The proper name of Lewis Carroll was Charles Lutwidge Dodgson, and he was born at Daresbury, England, on January 27, 1832. Educated at Rugby and at Christchurch, Oxford, he specialised in mathematical subjects. Elected a student of his college, he became a mathematical lecturer in 1855, continuing in that occupation until 1881. His fame rests on the children's classic, "Alice's Adventures in Wonderland," issued in 1865, which has been translated into many languages. No modern fairy-tale has approached it in popularity. The charms of the book are its unstrained humour and its childlike fancy, held in check by the discretion of a particularly clear and analytical mind. Though it seems strange that an authority on Euclid and logic should have been the inventor of so diverting and irresponsible a tale, if we examine his story critically we shall see that only a logical mind could have derived so much genuine humour from a deliberate attack on reason, in which a considerable element of fun arises from efforts to reconcile the irreconcilable. The book has probably been read as much by grown-ups as by young people, and no work of humour is more heartily to be commended as a banisher of care. The original illustrations by Sir John Tenniel are almost as famous as the book itself.
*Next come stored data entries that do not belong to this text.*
/-- **Corollary: the `(1 + o(1))` form of Theorem 2, class by class** — for every admissible class
`(a, b) mod d` there are `c > 0` (the class's own box exponent, as printed) and Heath-Brown's `σ₀`
with `π(class box) − classWeight d · mainTerm c σ₀ X = o(mainTerm c σ₀ X)`.  (One exponent `c`
serving several classes at once is NOT asserted by the source — see «QUANTIFIER ORDER» in the
module docstring — and is not derivable from this fact, monotonicity of the count in `c` not being
formal; a consumer needing it carries it as a hypothesis.)
[cite: HeathBrownMoroz2004, Theorem 2 (1.2)] -/
theorem HeathBrownMoroz2004_residueClass.isLittleO (h : HeathBrownMoroz2004_residueClass) :
    ∀ d a b : ℕ, 0 < d → Nat.Coprime (a ^ 3 + 2 * b ^ 3) d →
      ∃ c : ℝ, 0 < c ∧ ∃ σ₀ : ℝ, 0 < σ₀ ∧ Tendsto singularProductPartial atTop (𝓝 σ₀) ∧
        (fun X : ℝ => (residueClassPrimeCount X (Real.log X ^ (-c)) d a b : ℝ) -
            classWeight d * mainTerm c σ₀ X) =o[atTop] fun X : ℝ => mainTerm c σ₀ X := by
  intro d a b hd hab
  obtain ⟨c, hc, σ₀, hσ₀, hlim, hO⟩ := h d a b hd hab
  exact ⟨c, hc, σ₀, hσ₀, hlim, hO.trans_isLittleO (mainTerm_mul_loglog_isLittleO c σ₀)⟩

/-- The case `d = 1`, `a = b = 0` of Heath-Brown–Moroz's Theorem 2 is Heath-Brown's 2001 theorem in the
form (2.2) — the tree's `HeathBrown2001_primePairCount_asymptotic` (a theorem of the tree,
`HeathBrownCubicPrimesHolds`); recorded to pin the normalisations (`w(1) = 1`, same box, same
main term). [cite: HeathBrownMoroz2004, Theorem 2; HeathBrownActa2001, Theorem (p. 2)] -/
theorem HeathBrownMoroz2004_residueClass.heathBrown2001 (h : HeathBrownMoroz2004_residueClass) :
    HeathBrown2001_primePairCount_asymptotic := by
  obtain ⟨c, hc, σ₀, hσ₀, hlim, hO⟩ := h 1 0 0 one_pos (Nat.coprime_one_right _)
  refine ⟨c, hc, σ₀, hσ₀, hlim, ?_⟩
  simpa only [residueClassPrimeCount_one_zero_zero, classWeight_one, one_mul] using hO

/-! ### §2 of the source: the Type-I level of distribution of the coset sequence (Lemmas 2.3, 2.4) -/

/-- The pairs `x⃗` of the class-box (as in `residueClassPrimePairs`: `X < x₁, x₂ ≤ X(1+η)`,
`(a + dx₁, b + dx₂) = 1`) whose value `(a + dx₁)³ + 2(b + dx₂)³` is divisible by `q` — the elements
of Heath-Brown–Moroz's `𝒜_q = {c ∈ 𝒜 : q ∣ c}` (§1: "Given a sequence `D` of rational integers … let
`D_a = {c : c ∈ D, a | c}`"), counted with multiplicity. [cite: HeathBrownMoroz2004, §2 (2.4)] -/
def residueClassDivPairs (X η : ℝ) (d a b q : ℕ) : Finset (ℕ × ℕ) :=
  {uv ∈ Iic ⌊X * (1 + η)⌋₊ ×ˢ Iic ⌊X * (1 + η)⌋₊ |
      X < uv.1 ∧ (uv.1 : ℝ) ≤ X * (1 + η) ∧ X < uv.2 ∧ (uv.2 : ℝ) ≤ X * (1 + η) ∧
      Nat.Coprime (a + d * uv.1) (b + d * uv.2) ∧
      q ∣ (a + d * uv.1) ^ 3 + 2 * (b + d * uv.2) ^ 3}

/-- `#𝒜_q` for the class `(a, b) mod d`. [cite: HeathBrownMoroz2004, §2 (2.4)] -/
def residueClassDivCount (X η : ℝ) (d a b q : ℕ) : ℕ :=
  #(residueClassDivPairs X η d a b q)

/-- Membership in `residueClassDivPairs`: the bounding box is redundant.
[cite: HeathBrownMoroz2004, §2 (2.4)] -/
theorem mem_residueClassDivPairs_iff {X η : ℝ} {d a b q x₁ x₂ : ℕ} :
    (x₁, x₂) ∈ residueClassDivPairs X η d a b q ↔
      X < x₁ ∧ (x₁ : ℝ) ≤ X * (1 + η) ∧ X < x₂ ∧ (x₂ : ℝ) ≤ X * (1 + η) ∧
        Nat.Coprime (a + d * x₁) (b + d * x₂) ∧
        q ∣ (a + d * x₁) ^ 3 + 2 * (b + d * x₂) ^ 3 := by
  simp only [residueClassDivPairs, mem_filter, mem_product, mem_Iic, and_iff_right_iff_imp]
  rintro ⟨-, hx, -, hy, -, -⟩
  exact ⟨Nat.le_floor hx, Nat.le_floor hy⟩

/-- `residueClassDivCount` unfolded. [cite: HeathBrownMoroz2004, §2 (2.4)] -/
theorem residueClassDivCount_def (X η : ℝ) (d a b q : ℕ) :
    residueClassDivCount X η d a b q = #(residueClassDivPairs X η d a b q) := rfl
I.—What Happened Down the Rabbit-Hole

Alice was beginning to get very tired of sitting by her sister on the bank, and of having nothing to do; once or twice she had peeped into the book her sister was reading, but it had no pictures or conversations in it, "and what is the use of a book," thought Alice, "without pictures or conversations?"

So she was considering in her own mind (as well as she could, for the hot day made her feel very sleepy and stupid) whether the pleasure of making a daisy-chain would be worth the trouble of getting up and picking the daisies, when suddenly a White Rabbit with pink eyes ran close by her.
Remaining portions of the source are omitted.